- What the exercise asks -
From the first line of the records through the line containing "determinant zeros —", retype every line exactly and nothing else.

Top of The data

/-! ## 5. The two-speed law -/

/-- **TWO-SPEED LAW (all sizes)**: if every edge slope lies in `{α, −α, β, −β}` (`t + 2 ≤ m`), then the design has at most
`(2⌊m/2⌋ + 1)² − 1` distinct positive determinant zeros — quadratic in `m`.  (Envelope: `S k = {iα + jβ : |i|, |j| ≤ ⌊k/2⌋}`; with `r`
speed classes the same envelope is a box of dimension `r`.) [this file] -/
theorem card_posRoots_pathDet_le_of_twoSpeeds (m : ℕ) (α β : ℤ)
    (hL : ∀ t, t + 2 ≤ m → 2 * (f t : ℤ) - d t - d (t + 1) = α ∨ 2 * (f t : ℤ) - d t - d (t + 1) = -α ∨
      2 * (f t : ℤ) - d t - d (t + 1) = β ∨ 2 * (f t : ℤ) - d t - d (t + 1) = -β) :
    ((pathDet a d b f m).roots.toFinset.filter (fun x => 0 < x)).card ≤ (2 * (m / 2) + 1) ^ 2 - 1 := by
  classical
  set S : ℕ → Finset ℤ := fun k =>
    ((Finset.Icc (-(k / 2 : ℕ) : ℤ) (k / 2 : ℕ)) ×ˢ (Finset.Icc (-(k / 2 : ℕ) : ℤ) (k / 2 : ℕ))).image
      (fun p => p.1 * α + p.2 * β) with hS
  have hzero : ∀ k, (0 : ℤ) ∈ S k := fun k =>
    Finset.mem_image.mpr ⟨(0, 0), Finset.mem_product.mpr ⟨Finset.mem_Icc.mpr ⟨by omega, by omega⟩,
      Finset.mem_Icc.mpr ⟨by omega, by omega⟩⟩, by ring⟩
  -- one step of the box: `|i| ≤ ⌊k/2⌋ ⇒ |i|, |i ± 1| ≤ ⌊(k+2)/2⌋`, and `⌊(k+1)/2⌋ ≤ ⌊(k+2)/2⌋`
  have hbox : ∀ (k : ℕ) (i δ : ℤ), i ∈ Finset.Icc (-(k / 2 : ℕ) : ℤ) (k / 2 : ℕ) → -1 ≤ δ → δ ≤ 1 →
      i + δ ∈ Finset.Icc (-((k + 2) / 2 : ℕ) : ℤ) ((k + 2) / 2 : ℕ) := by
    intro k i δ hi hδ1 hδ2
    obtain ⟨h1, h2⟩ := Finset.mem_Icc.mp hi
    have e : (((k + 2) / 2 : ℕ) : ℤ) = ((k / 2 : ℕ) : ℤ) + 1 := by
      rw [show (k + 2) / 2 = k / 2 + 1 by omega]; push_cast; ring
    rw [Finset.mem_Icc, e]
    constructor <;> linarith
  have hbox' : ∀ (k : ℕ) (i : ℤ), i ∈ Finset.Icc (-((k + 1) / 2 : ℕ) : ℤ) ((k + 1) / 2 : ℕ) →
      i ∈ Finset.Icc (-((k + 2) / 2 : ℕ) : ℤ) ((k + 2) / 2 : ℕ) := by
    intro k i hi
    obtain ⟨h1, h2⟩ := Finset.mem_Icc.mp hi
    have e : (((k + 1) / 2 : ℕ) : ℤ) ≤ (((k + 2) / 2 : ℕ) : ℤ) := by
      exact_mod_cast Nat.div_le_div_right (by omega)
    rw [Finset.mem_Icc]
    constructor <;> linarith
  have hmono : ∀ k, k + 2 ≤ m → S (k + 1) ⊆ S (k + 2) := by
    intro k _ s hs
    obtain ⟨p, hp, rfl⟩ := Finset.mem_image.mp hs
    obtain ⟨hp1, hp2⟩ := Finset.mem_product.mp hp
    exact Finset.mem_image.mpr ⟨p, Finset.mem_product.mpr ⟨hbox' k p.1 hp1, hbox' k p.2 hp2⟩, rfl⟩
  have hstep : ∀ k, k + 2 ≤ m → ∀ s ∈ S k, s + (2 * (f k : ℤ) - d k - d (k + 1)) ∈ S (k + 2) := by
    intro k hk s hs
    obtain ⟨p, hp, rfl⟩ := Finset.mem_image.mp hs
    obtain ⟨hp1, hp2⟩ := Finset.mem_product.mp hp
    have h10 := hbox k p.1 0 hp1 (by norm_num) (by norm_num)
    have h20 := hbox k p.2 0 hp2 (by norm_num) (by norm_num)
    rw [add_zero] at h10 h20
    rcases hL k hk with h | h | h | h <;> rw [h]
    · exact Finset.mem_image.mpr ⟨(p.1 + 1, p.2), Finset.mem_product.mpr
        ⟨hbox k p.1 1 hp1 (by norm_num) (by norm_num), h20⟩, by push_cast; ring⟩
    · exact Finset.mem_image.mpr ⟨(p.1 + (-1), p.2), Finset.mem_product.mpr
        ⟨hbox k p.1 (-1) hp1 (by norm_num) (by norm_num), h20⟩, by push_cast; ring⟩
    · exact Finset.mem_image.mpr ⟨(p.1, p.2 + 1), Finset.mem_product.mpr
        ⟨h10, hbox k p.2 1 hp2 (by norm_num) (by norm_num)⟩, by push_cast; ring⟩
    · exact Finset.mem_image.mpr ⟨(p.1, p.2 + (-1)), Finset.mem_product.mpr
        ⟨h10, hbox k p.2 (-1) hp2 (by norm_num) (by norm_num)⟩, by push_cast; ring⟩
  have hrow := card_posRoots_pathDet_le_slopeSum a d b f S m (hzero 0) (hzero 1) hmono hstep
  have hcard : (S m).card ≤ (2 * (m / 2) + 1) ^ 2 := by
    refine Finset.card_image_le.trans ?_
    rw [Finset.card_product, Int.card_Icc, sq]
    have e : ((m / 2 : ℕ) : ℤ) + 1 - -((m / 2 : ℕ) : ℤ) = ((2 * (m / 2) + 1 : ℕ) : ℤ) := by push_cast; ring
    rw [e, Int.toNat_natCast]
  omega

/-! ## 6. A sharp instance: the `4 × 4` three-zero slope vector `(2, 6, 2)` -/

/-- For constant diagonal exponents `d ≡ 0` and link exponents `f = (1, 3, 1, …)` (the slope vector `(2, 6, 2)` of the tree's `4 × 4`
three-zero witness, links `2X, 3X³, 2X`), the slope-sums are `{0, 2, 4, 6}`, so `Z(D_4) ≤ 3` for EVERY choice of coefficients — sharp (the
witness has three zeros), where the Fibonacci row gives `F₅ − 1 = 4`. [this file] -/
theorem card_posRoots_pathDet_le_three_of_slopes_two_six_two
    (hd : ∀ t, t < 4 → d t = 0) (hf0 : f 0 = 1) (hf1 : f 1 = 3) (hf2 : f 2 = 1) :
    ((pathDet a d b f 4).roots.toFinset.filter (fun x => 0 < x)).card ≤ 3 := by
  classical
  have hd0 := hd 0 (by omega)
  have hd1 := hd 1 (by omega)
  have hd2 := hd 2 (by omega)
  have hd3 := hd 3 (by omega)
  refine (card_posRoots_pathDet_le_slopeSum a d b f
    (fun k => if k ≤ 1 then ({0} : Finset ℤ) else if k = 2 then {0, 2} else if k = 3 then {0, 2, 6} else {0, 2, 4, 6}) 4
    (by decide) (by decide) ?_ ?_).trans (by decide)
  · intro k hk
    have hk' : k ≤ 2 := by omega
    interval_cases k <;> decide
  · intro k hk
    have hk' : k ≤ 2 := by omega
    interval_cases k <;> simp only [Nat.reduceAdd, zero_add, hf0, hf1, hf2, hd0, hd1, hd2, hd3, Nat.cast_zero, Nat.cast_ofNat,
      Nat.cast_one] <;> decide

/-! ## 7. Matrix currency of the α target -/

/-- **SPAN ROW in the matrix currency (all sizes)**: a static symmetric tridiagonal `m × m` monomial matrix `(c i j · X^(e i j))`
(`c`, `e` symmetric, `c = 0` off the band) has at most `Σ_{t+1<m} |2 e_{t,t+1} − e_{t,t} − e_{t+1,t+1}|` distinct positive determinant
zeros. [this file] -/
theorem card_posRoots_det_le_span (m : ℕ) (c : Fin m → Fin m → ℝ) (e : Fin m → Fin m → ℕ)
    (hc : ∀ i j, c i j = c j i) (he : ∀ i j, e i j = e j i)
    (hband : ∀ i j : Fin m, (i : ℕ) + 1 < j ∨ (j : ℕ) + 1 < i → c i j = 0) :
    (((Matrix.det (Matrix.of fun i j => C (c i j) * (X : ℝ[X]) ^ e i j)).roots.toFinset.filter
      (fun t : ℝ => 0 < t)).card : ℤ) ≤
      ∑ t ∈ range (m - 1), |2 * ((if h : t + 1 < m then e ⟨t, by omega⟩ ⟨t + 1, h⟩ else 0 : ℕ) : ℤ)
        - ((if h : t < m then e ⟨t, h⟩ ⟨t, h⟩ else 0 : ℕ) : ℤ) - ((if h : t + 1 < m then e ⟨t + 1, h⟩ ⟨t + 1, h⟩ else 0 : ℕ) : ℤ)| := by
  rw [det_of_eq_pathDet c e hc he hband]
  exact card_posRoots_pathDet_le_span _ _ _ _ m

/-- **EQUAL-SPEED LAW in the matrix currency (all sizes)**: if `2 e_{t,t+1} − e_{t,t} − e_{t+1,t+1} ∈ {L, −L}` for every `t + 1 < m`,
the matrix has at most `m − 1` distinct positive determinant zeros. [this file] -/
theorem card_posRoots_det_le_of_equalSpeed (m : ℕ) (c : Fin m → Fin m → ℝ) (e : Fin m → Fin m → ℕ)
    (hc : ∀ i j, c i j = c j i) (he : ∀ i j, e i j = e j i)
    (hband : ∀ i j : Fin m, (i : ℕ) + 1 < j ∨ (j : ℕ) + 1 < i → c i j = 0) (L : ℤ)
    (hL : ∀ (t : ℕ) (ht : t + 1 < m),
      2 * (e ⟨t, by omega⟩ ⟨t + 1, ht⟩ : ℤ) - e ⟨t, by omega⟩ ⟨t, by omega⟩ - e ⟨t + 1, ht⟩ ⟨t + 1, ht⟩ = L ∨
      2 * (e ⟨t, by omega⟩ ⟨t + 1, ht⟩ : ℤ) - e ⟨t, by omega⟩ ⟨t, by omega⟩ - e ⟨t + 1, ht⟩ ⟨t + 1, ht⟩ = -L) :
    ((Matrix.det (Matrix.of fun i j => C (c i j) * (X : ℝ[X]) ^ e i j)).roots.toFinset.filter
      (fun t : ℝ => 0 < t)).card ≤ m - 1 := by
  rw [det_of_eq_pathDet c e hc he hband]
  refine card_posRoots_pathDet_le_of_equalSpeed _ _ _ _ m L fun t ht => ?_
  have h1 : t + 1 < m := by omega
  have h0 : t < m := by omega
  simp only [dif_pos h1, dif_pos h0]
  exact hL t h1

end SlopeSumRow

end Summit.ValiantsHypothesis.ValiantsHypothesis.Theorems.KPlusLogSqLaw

Bottom of The data

- Expected answer -
/-! ## 5. The two-speed law -/

/-- **TWO-SPEED LAW (all sizes)**: if every edge slope lies in `{α, −α, β, −β}` (`t + 2 ≤ m`), then the design has at most
`(2⌊m/2⌋ + 1)² − 1` distinct positive determinant zeros — quadratic in `m`.  (Envelope: `S k = {iα + jβ : |i|, |j| ≤ ⌊k/2⌋}`; with `r`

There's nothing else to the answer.